Overuse of Technology in the Classroom?

Posted in : Cassidy's Comments on 4 September 2023
Frank Cassidy
Former Principal & Regional Officer of ASCL
Issues covered: Technology

Emma O Kelly, RTÉ’s Education correspondent, has highlighted a concern about possible over-reliance on technology to support learning in schools. She points to a recent UNESCO report which has advised caution about the use of laptops and tablets in the classroom. They suggest that the assumed advantages to successful learning may have been be overstated and that we have perhaps wrongly assumed that because these devices have become central to children’s lives and indeed all our experience, they should and must be used. There has been a significant amount of public money invested by schools and education authorities in devices and computer systems and perhaps it is timely to ask whether we should actually be investing in more teachers and scale back the degree to which classroom learning is supported by technology? This is not to say that digital devices have no place in the classroom, but rather to focus their use on making tasks like sharing resources like handouts and power points easier and more cost effective.

This UNESCO report casts doubt on recent research on the question because much of it has come from the technology producing companies themselves who have a vested interest in promoting their products. They conclude that: "there is little robust evidence on digital technology's added value in education."  Manos Antoninis, who directed the UNESCO report, states that 20 years after laptop rollouts in schools, it is clear that such policies only work if they are set in the context of interactive teacher led lessons. He argues “that it's not enough to just distribute devices" and that, “only a few countries have got the introduction of these new approaches right.” He adds that while it is important to teach children about digital technology, it does not automatically follow that they must be taught solely through those mediums as well. They back this up by quoting OECD research in 2018 which found that; “technology use beyond a moderate threshold was associated with diminishing academic gains”.

UN Urges Caution When Using Tech in the Classroom (rte.ie)

The Derek Bok Centre for Teaching and Learning in Harvard University suggest that; “the ubiquity of these devices has been a boon to students because they can collaborate on written work, and engage with a range of media more flexibly than ever before”. They are careful too, to balance the discussion by accepting that digital devices can be an impediment to education insofar as “they enable students who are prone to distraction to indulge in the illusion that they can multitask at no cost to their learning.” They also argue that presence of electronic devices in the classroom is not of itself the problem. Rather, it's the way we incorporate electronic devices into classroom life that matters because we are all already inclined to pay attention to too many things at once at the expense of focus on the success of a task. We are just not wired to multitask well which is precisely the temptation that many students report experiencing when they are in the classroom.

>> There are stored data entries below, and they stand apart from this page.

import Summits.QuantumFields.YangMills.Theorems.BalabanUVNodesN11Sect3SupplyChainBorelBOfBgFacts
import Summits.QuantumFields.YangMills.Theorems.BalabanUVNodesN11Sect3SupplyChainBorelBThm1PrintedOfSolvable

/-!
# DAG node N11 — N11's PRINTED OUTPUT `B16.Thm1Printed` ON THE BorelB ROAD WITH THE RUN-GUARD BINDER DROPPED: this seat's B §5 printed faces (p607924) with
# `hPC : ∀ P, window → PartCompat₁₃ θ P P.K` (unsatisfiable, dag-n11-w4 g4) REPLACED by the bg FACTS of the windowed runs `∀ P, window → ∀ k ≤ K, BgProvisoΛ … k …`
# (satisfiable: dag-n11-w5 g2 p623895 §6 at K1's witness H-extensions) + `L·M₂ ∣ M`, `M = L^a` — generic certificate, K1-keyed datum, named certificate `gaussPinH θ`

HEADER — WORK-UNIT METADATA.  Cell `pub-ymgap`, YM-PLAN Track A (HUMAN RULING D-0062 ∕ D-0149 width seats), seat `pub-ymgap-dag-n11-w1` (g3; WIDTH SEAT 1 of 4 on NODE n11
[B14]), route `BalabanUVNodes` rev 27 (Variant R), KEY item K1⁸ `StabilityBRunRowsAtRecordR13SepCoPH` = stmt-QuantumFields-26907 (helper lane, `--kind proof --supports 26907
--as helper`, count-neutral).  Fourth file of dag-n11-d g15's HAND-OUT (o5) ∕ dag-n11-w4 g4's READING NOTE (b) (pub-ymgap INBOX 2026-08-28T10:17Z: «then n11-w1's printed faces may
DROP `hPC` altogether»).  [III] = [Balaban1988Convergent], [V] = [Balaban1989LargeFieldII], [IV] = [Balaban1989LargeFieldI], [15] = [Balaban1985Variational].  Over this seat's
`…Sect3SupplyChainBorelBOfBgFacts` (H3: `noExpansionObligation_of_gaussCert_of_supplierBorel_of_bgFacts_of_powM`), `…BorelBThm1PrintedOfSolvable` (p607924: `provisos₁₃SepCoPH_gaussPinH`,
`step_inInterval_top_of_flow_inInterval_min`), g0's `…GaussianCertificateDefs` (`gaussPinH`, `gaussPinH_ζ0 ∕ _quad`), dag-n11-e's `…Sect3SupplyChainNode` (p596032:
`thm1Printed_datumOfRecord₁₃CoPH_of_obligations`), def-T's `Node00/Record13(SepCoPH)` (`datumOfRecord₁₃CoPH ∕ SepCoPH`, `BgProvisoΛ`).

WHY THIS FILE.  This seat's files B–E typed N11's printed output `B16.Thm1Printed (datum θ).C` on the BorelB road under the binder `∀ P, window γ P → PartCompat₁₃ θ P P.K`, which
dag-n11-w4 g4 proved UNSATISFIABLE at every `γ` (tiny bare couplings stay in the window and leave the last 𝐃-cube bigger than the torus) — so B–E's printed faces were vacuous by
antecedent (A6), as every header since said.  The plan (g85 WORD-2) priced the hole as SCOPE∕SUPPLY, road (α): below the floor the partition of record is ONE-BLOCK and what the
no-expansion 𝐓-step really reads is the background-regularity CONTENT of row P11, level by level — now PRODUCED without any run guard (dag-n11-w4 `…N11BgRowOfPowM` ∕ dag-n11-w5
p623895 `…N11BgRowGaugeROfHcubeOmega` §6: `∀ n ≤ K` on window runs, at K1's witness H-extensions with `j + 1 ≤ m`) and CONSUMED without any run guard by this seat's H1–H3.  THIS
FILE closes the loop on the printed face: B §5's three printed theorems with `hPC` (and the cover binder `hcov`) REPLACED by `hbgs` + `L·M₂ ∣ M` + `M = L^a`, the key weakened to the
core where the datum allows (CoPH edition).  Every displayed binder of N11's printed face on this road is now satisfiable IN KIND — which does not make any of them proved here.

WHAT THIS FILE PROVES (3 theorems, 0 `def`, 0 `sorry`; standard axioms; compositions BY NAME).
★★★★ `thm1Printed_datumOfRecord₁₃CoPH_of_gaussCert_of_supplierBorel_of_bgFacts_of_powM` · ★★★★ `thm1Printed_datumOfRecord₁₃SepCoPH_of_gaussCert_of_supplierBorel_of_bgFacts_of_powM` ·
★★★★★ `thm1Printed_datumOfRecord₁₃SepCoPH_gaussPinH_of_supplierBorel_of_bgFacts_of_powM`.

HONEST FRAMING.  Helper lane of K1⁸, count-neutral kernel bookkeeping; the bg facts ([III] (2.28) ∕ [15] Thm 1 content — dag-n11-w5's §6 supplies them from DISPLAYED [15] letters,
not proved), K0's per-cube solvability, `2 ≤ cR` (uninhabited at the `c := 1` witnesses), the numerics, [III] §3's supplier (`SupplierObligations ∧ SupplierBorel` — XL, nobody's
theorem) are DISPLAYED HYPOTHESES; nothing of Bałaban asserted.  N11 NOT discharged; K1⁸ ∕ K1⁷ NOT closed, no registered stub touched; counts unmoved (typed 28∕28 · discharged 5∕27).
One finite `𝕋⁴_{L^K}` programme at fixed `ε = L^{−K}`; R4 closes only the conditional finite-𝕋⁴ rung `BalabanLadder.UV` — NOT ℝ⁴, NOT OS, NOT a mass gap, NOT Clay.  No `sorry`, no
`axiom`, no `def`, no `instance`, no `notation`.
Sources (SHAPE only): [III] Thm 1 p.262, Theorem p.245, §3 p.279, (0.2) p.244, (2.5) p.255, (2.28) p.259, p.257, (3.16) p.268, (3.24)–(3.25) p.270; [V] Thm 1 p.355; [IV] (0.3)–(0.4)
p.176, p.177 (i)–(ii); [15] Thm 1 (7)–(8) pp.278–279.
-/

noncomputable section
import Literature.MathematicalPhysics.QuantumFieldTheory.Balaban1983to89.B7Prop1Explicit
import Summits.QuantumFields.BalabanUV.T4Continuum.Support.ScalarMassTower

/-!
# T⁴ programme, spine node NE2 (U1a) — F6 (ζ) on the route's carriers: BAŁABAN's BLOCK AVERAGE (15)/(42) ON THE TORUS BY PERIODISATION, AND THE PROPAGATION OF THE
# PLAQUETTE LETTER ALONG ONE AVERAGING STEP ([B7] Prop. 1 (51), transferred from `B7Prop1Explicit` on `ℤ^d`) (cell `pub-balaban-gaps`, seat ne2 gen 7)

The composed-remainder ENDs of this node (`ComposedRemainderGaugeTower…`) display a PLAQUETTE LETTER `p_{k,i}` for EVERY level `i` of every tower `U k`; in print the levels are the
successive (15)-averages of the finest field and the letters propagate by [B7] Prop. 1 (51): `|V̄(∂p′) − 1| < L²α₀ + C₀(L²α₀)²`.  The tree proves (51) with explicit constants for the
concrete average (42) on `ℤ^d` (`B7Prop1Explicit.prop1_explicit`); the route's carriers are TORI `Tor (fine (L·N) M)` (cell `pub-balaban`'s DIVERGENCE F6 (ζ): no (15)-average on them).
THIS FILE supplies the average on the torus and transfers (51), by PERIODISATION:
 * §1 `castTor P : ℤ^d →+ Tor P` (coordinatewise `ℤ → ZMod (P μ)`), `liftCfg V` = the `P`-periodic lift of a torus bond configuration to `ℤ^d`; `castTor_e`, `castTor_natMul_e`;
 * §2 translation covariance of [B7]'s objects on `ℤ^d` (`hol_shift`, `Wcx_shift`, `Xavg_shift`, **`bavg_shift`**: `V̄[V(· + v)](q) = V̄[V](q + v)`) ⟹ **`bavg_lift_congr`**: the average
   (42) of a periodic lift takes the same value at lattice points with the same residue;
 * §3 **`bavgTor L V`** `: Tor (fine N M) → Fin d → 𝔸ˣ` — (42) of the lift read at the representative `zrep y` of the coarse site (`castTor (zrep y) = cpt y`); the torus plaquette
   holonomy `tplaq`; **`tplaq_bavgTor`**: the coarse TORUS plaquette of `bavgTor V` IS [B7]'s `L`-plaquette `cplaq L (bavg L V̂) (zrep y)` of the lift (the wrap-around is a period:
   `ScalarMassTower.cpt_add_unitVec`); **`hol_lift_plaqWord`**: the unit plaquettes of the lift ARE torus plaquettes;
 * §4 **`tplaq_bavgTor_sub_one_le`** — PROP. 1 ON THE TORUS: contractive-unit-valued `V` on `Tor (fine (L·N) M)` with `‖V(∂p) − 1‖ ≤ α₀` for all torus plaquettes and
   `512(d+1)(d+4)L²α₀ ≤ 1` ⟹ `‖V̄(∂p′) − 1‖ ≤ L²α₀ + 226·(8(d+1)(d+4)L²α₀)²` for every plaquette `p′` of the coarse torus `Tor (fine N M)`.
NOT here (next files): unitarity of `bavgTor V` for unitary `V` (needs the matrix logarithm's skew-hermiticity, `B7Prop2Explicit`), the iteration along a tower `U_i := V̄^{(k−i)}`, and
the hookup with the commutator-form letters `hp` of the ENDs (`OneStepLoopHolonomy.norm_plaq_comm_eq`).
HONEST FRAMING (T4-DAG p. 1).  [B7] Prop. 1 is PRINTED and PROVED in the tree on `ℤ^d`; B7 prints no torus — the periodisation is this route's MODEL choice (finite tori `T⁴`); nothing of
Bałaban's asserted beyond print; `V` is DATA; NOT NE2; **NE2 (U1a) NOT PROVED**; spine PROVED 0/9 unchanged; NOT continuum YM / infinite volume / mass gap / Clay.  No `sorry`.
-/

noncomputable section

open scoped BigOperators

namespace Summit.QuantumFields.BalabanUV.T4Continuum.NE2.TorusBlockAveragePlaquette

open Literature.MathematicalPhysics.QuantumFieldTheory.Balaban1983to89
open Literature.MathematicalPhysics.QuantumFieldTheory.Balaban1983to89.B7Prop1Explicit
  (Site Letter e hol stepHol plaqWord seg gammaWord treeWord revWord Wcx Xavg bavg cplaq U1 boxVec expUnit hol_cons hol_nil cplaq_one prop1_explicit)
open Literature.MathematicalPhysics.QuantumFieldTheory.Balaban1983to89.B5Prop11Plancherel (Tor fine unitVec)
open Literature.MathematicalPhysics.QuantumFieldTheory.Balaban1983to89.B5G183RateTorus (cpt)
open Literature.MathematicalPhysics.QuantumFieldTheory.Balaban1983to89.B5Block118 (tstep)
open Summit.QuantumFields.BalabanUV.T4Continuum.ScalarMassTower (cpt_add_unitVec)

variable {d : ℕ}

/-! ## §1 The residue map `ℤ^d → Tor P` and the periodic lift of a torus configuration -/

section Cast

variable (P : Fin d → ℕ)

/-- the residue map `ℤ^d → T_P`, coordinatewise `ℤ → ZMod (P μ)`. [folklore] -/
def castTor : Site d →+ Tor P where
  toFun x := fun μ => ((x μ : ℤ) : ZMod (P μ))
  map_zero' := by funext μ; simp
  map_add' x y := by funext μ; simp

/-- entries of `castTor`. [folklore] -/
theorem castTor_apply (x : Site d) (μ : Fin d) : castTor P x μ = ((x μ : ℤ) : ZMod (P μ)) := rfl

/-- `castTor e_μ = e_μ`. [folklore] -/
theorem castTor_e (μ : Fin d) : castTor P (e μ) = unitVec P μ := by
  funext ν
  by_cases h : ν = μ
  · subst h; simp [castTor_apply, B7Prop1Explicit.e_apply, unitVec]
  · simp [castTor_apply, B7Prop1Explicit.e_apply, unitVec, h]

/-- `castTor (t·e_μ) = t e_μ` (`tstep`). [folklore] -/
theorem castTor_natMul_e (μ : Fin d) (t : ℕ) : castTor P ((t : ℤ) • e μ) = tstep P μ t := by
  funext ν
  rw [castTor_apply, Pi.smul_apply, B7Prop1Explicit.e_apply, tstep]
  split_ifs <;> simp

variable {P}

/-- the `P`-PERIODIC LIFT of a torus bond configuration to `ℤ^d`. [folklore] -/
def liftCfg {β : Type*} (V : Tor P → Fin d → β) : Site d → Fin d → β := fun x κ => V (castTor P x) κ

/-- entries of the lift. [folklore] -/
theorem liftCfg_apply {β : Type*} (V : Tor P → Fin d → β) (x : Site d) (κ : Fin d) : liftCfg V x κ = V (castTor P x) κ := rfl

end Cast

/-! ## §2 Translation covariance of [B7]'s lattice objects -/

section Shift

variable {G : Type*} [Group G]

/-- the translated configuration `V(· + v)`. [folklore] -/
def shiftCfg (W : Site d → Fin d → G) (v : Site d) : Site d → Fin d → G := fun x κ => W (x + v) κ

/-- one letter of transport, translated. [folklore] -/
theorem stepHol_shift (W : Site d → Fin d → G) (v x : Site d) (l : Letter d) : stepHol (shiftCfg W v) x l = stepHol W (x + v) l := by
  unfold stepHol shiftCfg
  rw [add_right_comm]

/-- **parallel transport (9) is translation covariant**: `[V(· + v)](Γ from x) = V(Γ from x + v)`. [folklore] -/
theorem hol_shift (W : Site d → Fin d → G) (v : Site d) : ∀ (x : Site d) (w : List (Letter d)), hol (shiftCfg W v) x w = hol W (x + v) w
  | x, [] => by rw [hol_nil, hol_nil]
  | x, l :: w => by rw [hol_cons, hol_cons, stepHol_shift, hol_shift W v (x + l.vec) w, add_right_comm]

end Shift

section ShiftAvg

variable {𝔸 : Type*} [NormedRing 𝔸] [NormOneClass 𝔸] [NormedAlgebra ℂ 𝔸] [CompleteSpace 𝔸] (L : ℕ)

omit [NormOneClass 𝔸] [NormedAlgebra ℂ 𝔸] [CompleteSpace 𝔸] in
/-- (42)'s loop variable, translated. [folklore] -/
theorem Wcx_shift (W : Site d → Fin d → 𝔸ˣ) (v q : Site d) (κ : Fin d) (r : Site d) : Wcx L (shiftCfg W v) q κ r = Wcx L W (q + v) κ r := by
  unfold Wcx; rw [hol_shift, hol_shift]

omit [NormOneClass 𝔸] [CompleteSpace 𝔸] in
/-- (42)'s exponent, translated. [folklore] -/
theorem Xavg_shift (W : Site d → Fin d → 𝔸ˣ) (v q : Site d) (κ : Fin d) : Xavg L (shiftCfg W v) q κ = Xavg L W (q + v) κ := by
  unfold Xavg; simp_rw [Wcx_shift]

omit [NormOneClass 𝔸] in
/-- **the average (42) is translation covariant**: `V̄[V(· + v)](q) = V̄[V](q + v)`. [cite: Balaban1985Averaging, (42) p.23 (shape)] [folklore] -/
theorem bavg_shift (W : Site d → Fin d → 𝔸ˣ) (v q : Site d) (κ : Fin d) : bavg L (shiftCfg W v) q κ = bavg L W (q + v) κ := by
  unfold bavg; rw [Xavg_shift, hol_shift]

variable {P : Fin d → ℕ}

omit [NormOneClass 𝔸] [NormedAlgebra ℂ 𝔸] [CompleteSpace 𝔸] in
/-- a lift is invariant under translation by a period vector. [folklore] -/
theorem shiftCfg_lift_of_castTor_eq_zero (V : Tor P → Fin d → 𝔸ˣ) {v : Site d} (hv : castTor P v = 0) : shiftCfg (liftCfg V) v = liftCfg V := by
  funext x κ
  simp only [shiftCfg, liftCfg_apply, map_add, hv, add_zero]

omit [NormOneClass 𝔸] in
/-- **the average of a periodic lift depends only on the residue of the base point**: `castTor q = castTor q′ ⟹ V̄(q) = V̄(q′)`. [folklore] -/
theorem bavg_lift_congr (V : Tor P → Fin d → 𝔸ˣ) {q q' : Site d} (h : castTor P q = castTor P q') (κ : Fin d) :
    bavg L (liftCfg V) q κ = bavg L (liftCfg V) q' κ := by
  have hv : castTor P (q - q') = 0 := by rw [map_sub, h, sub_self]
  calc bavg L (liftCfg V) q κ = bavg L (liftCfg V) (q' + (q - q')) κ := by rw [add_sub_cancel]
    _ = bavg L (shiftCfg (liftCfg V) (q - q')) q' κ := (bavg_shift L _ _ _ _).symm
    _ = bavg L (liftCfg V) q' κ := by rw [shiftCfg_lift_of_castTor_eq_zero V hv]

end ShiftAvg

/-! ## §3 The block average on the torus and its plaquettes -/

section Torus

variable {𝔸 : Type*} [NormedRing 𝔸] [NormOneClass 𝔸] [NormedAlgebra ℂ 𝔸] [CompleteSpace 𝔸]
variable (N L : ℕ) [NeZero N] [NeZero L] (M : Fin d → ℕ) [hM : ∀ μ, NeZero (M μ)]

/-- the lattice representative of a coarse torus site inside the fine lattice `ℤ^d`: `zrep y = L·val(y)` coordinatewise. [folklore] -/
def zrep (y : Tor (fine N M)) : Site d := fun μ => ((cpt N L M y μ).val : ℤ)

/-- `castTor (zrep y) = cpt y` (the coarse site as a fine torus site). [folklore] -/
theorem castTor_zrep (y : Tor (fine N M)) : castTor (fine (L * N) M) (zrep N L M y) = cpt N L M y := by
  funext μ
  rw [castTor_apply, zrep, Int.cast_natCast, ZMod.natCast_zmod_val]

/-- **BAŁABAN's BLOCK AVERAGE (15)/(42) ON THE TORUS**: `V̄_c` for the coarse torus bond `c = ⟨y, y + e_κ⟩` of `Tor (fine N M)` is [B7]'s average (42) of the periodic lift of `V`, read at the
representative `zrep y` (any representative gives the same value, `bavg_lift_congr`). [cite: Balaban1985Averaging, (15) p.19, (42) p.23 (shape)] [folklore] -/
def bavgTor (V : Tor (fine (L * N) M) → Fin d → 𝔸ˣ) : Tor (fine N M) → Fin d → 𝔸ˣ := fun y κ => bavg L (liftCfg V) (zrep N L M y) κ

omit [NormOneClass 𝔸] in
/-- `bavgTor` through any representative. [folklore] -/
theorem bavgTor_eq_of_castTor (V : Tor (fine (L * N) M) → Fin d → 𝔸ˣ) {q : Site d} {y : Tor (fine N M)} (h : castTor (fine (L * N) M) q = cpt N L M y) (κ : Fin d) :
    bavgTor N L M V y κ = bavg L (liftCfg V) q κ := by
  unfold bavgTor
  exact bavg_lift_congr L V (by rw [castTor_zrep, h]) κ

/-- the representative of the next coarse site differs from `zrep y + L·e_μ` by a period. [folklore] -/
theorem castTor_zrep_add_unitVec (y : Tor (fine N M)) (μ : Fin d) :
    castTor (fine (L * N) M) (zrep N L M y + ((L : ℕ) : ℤ) • e μ) = cpt N L M (y + unitVec (fine N M) μ) := by
  rw [map_add, castTor_zrep, castTor_natMul_e, cpt_add_unitVec]

variable {Q : Fin d → ℕ}

/-- the plaquette holonomy of a torus bond configuration: `W(∂p) = W(y, μ) W(y + e_μ, ν) W(y + e_ν, μ)⁻¹ W(y, ν)⁻¹`. [cite: Balaban1985Averaging, (44) p.24 (shape)] [folklore] -/
def tplaq {G : Type*} [Group G] (W : Tor Q → Fin d → G) (y : Tor Q) (μ ν : Fin d) : G :=
  W y μ * W (y + unitVec Q μ) ν * (W (y + unitVec Q ν) μ)⁻¹ * (W y ν)⁻¹

omit [NormOneClass 𝔸] in
/-- **THE COARSE TORUS PLAQUETTE OF THE AVERAGE IS [B7]'s `L`-PLAQUETTE OF THE LIFT** (wrap-around = a period). [folklore] -/
theorem tplaq_bavgTor (V : Tor (fine (L * N) M) → Fin d → 𝔸ˣ) (y : Tor (fine N M)) (μ ν : Fin d) :
    tplaq (bavgTor N L M V) y μ ν = cplaq L (bavg L (liftCfg V)) (zrep N L M y) μ ν := by
  unfold tplaq cplaq
  rw [bavgTor_eq_of_castTor N L M V (castTor_zrep_add_unitVec N L M y μ), bavgTor_eq_of_castTor N L M V (castTor_zrep_add_unitVec N L M y ν)]
  rfl

omit [NormOneClass 𝔸] [NormedAlgebra ℂ 𝔸] [CompleteSpace 𝔸] in
/-- **THE UNIT PLAQUETTES OF THE LIFT ARE TORUS PLAQUETTES**. [folklore] -/
theorem hol_lift_plaqWord (V : Tor Q → Fin d → 𝔸ˣ) (x : Site d) (κ κ' : Fin d) :
    hol (liftCfg V) x (plaqWord κ κ') = tplaq V (castTor Q x) κ κ' := by
  rw [← cplaq_one]
  unfold cplaq tplaq
  simp only [liftCfg_apply, map_add, one_smul, Nat.cast_one, castTor_e]

/-! ## §4 Proposition 1 on the torus -/

/-- **[B7] PROPOSITION 1 (51) ON THE TORUS, BY PERIODISATION**: for a contractive-unit-valued bond configuration `V` on the fine torus `Tor (fine (L·N) M)` whose plaquette holonomies
satisfy `‖V(∂p) − 1‖ ≤ α₀`, and `512(d+1)(d+4)L²α₀ ≤ 1`, every plaquette of the block average on the coarse torus satisfies
`‖V̄(∂p′) − 1‖ ≤ L²α₀ + 226·(8(d+1)(d+4)L²α₀)²` — the plaquette letter propagates along one averaging step with the factor `L²` (+ quadratic corrections).
[cite: Balaban1985Averaging, Prop. 1 (51) p.26] [folklore] -/
theorem tplaq_bavgTor_sub_one_le (hL : 1 ≤ L) (V : Tor (fine (L * N) M) → Fin d → 𝔸ˣ) (hV : ∀ y κ, V y κ ∈ U1 𝔸) {α₀ : ℝ} (hα₀ : 0 ≤ α₀)
    (hsmall : 512 * (d + 1) * (d + 4) * (L : ℝ) ^ 2 * α₀ ≤ 1)
    (h44 : ∀ (y : Tor (fine (L * N) M)) (κ κ' : Fin d), κ ≠ κ' → ‖((tplaq V y κ κ' : 𝔸ˣ) : 𝔸) - 1‖ ≤ α₀)
    (y : Tor (fine N M)) {μ ν : Fin d} (hμν : μ ≠ ν) :
    ‖((tplaq (bavgTor N L M V) y μ ν : 𝔸ˣ) : 𝔸) - 1‖ ≤ (L : ℝ) ^ 2 * α₀ + 226 * (8 * (d + 1) * (d + 4) * (L : ℝ) ^ 2 * α₀) ^ 2 := by
  rw [tplaq_bavgTor]
  exact prop1_explicit L hL (zrep N L M y) hμν (liftCfg V) (fun x κ => hV _ κ) hα₀ hsmall
    (fun x κ κ' hκ => by rw [hol_lift_plaqWord]; exact h44 _ κ κ' hκ)

end Torus

end Summit.QuantumFields.BalabanUV.T4Continuum.NE2.TorusBlockAveragePlaquette

end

Devices in the Classroom | Derek Bok Center, Harvard University

Proponents of using devices in the classroom all quote similar arguments including the fact that they are relatively inexpensive now, children find them familiar and easy to use and they can communicate with both teachers and fellow students with ease. More learning related arguments quote facts like, for example, that a tablet can store thousands of books in its memory and that therefore you can access them all simultaneously in your tablet making it easier to study or cross-reference multiple books at the same time.

So, as with any tool, how you use it is what matters. Tech devices support complex communication. They do indeed give students a way to work together on projects, access to a vast library of information and knowledge, and connect them to the wider world, which expands their horizons. They can allow virtual trips to see places and things not possible in times past. Ensuring however that all children have equal access to these devices is crucial if we are to avoid further deepening socio-economic divides.

10 Benefits Of Tablets For Students In The Classroom | NetBookNews

Writing in The Guardian, Stuart Dredge feels that the last few years have seen the biggest change in how young people spend their time since the invention of the television which changed our generation’s habits forever.

Four years ago, just 7% of 5- to 15-year-olds in the UK had access to a tablet. By last year it was 71%. He asks whether these devices – with their apps, games and access to online video – are distracting children from more traditional activities, such as reading. The figures however do not support this view it seems. Daily reading is rising for British children despite tablet growth according to the National Literacy Trust. The UK’s National Literacy Trust (NLT)‘s Children’s and Young People’s Reading in 2014 report notes that the percentage of 8- to 18 year-olds reading daily outside class was 41.4% in 2014 - up from 29.1% in 2010. In spite of these positive trends, concerns remain, and Joanna de Guia for example, an independent bookstore owner, worries that; “the amount of concentration required on any digital device is very short. So, reading for pleasure is not being supported by our educational curriculum. These new toys-slash-tools [tablets] can conspire to create very short attention spans and children who want instant gratification.”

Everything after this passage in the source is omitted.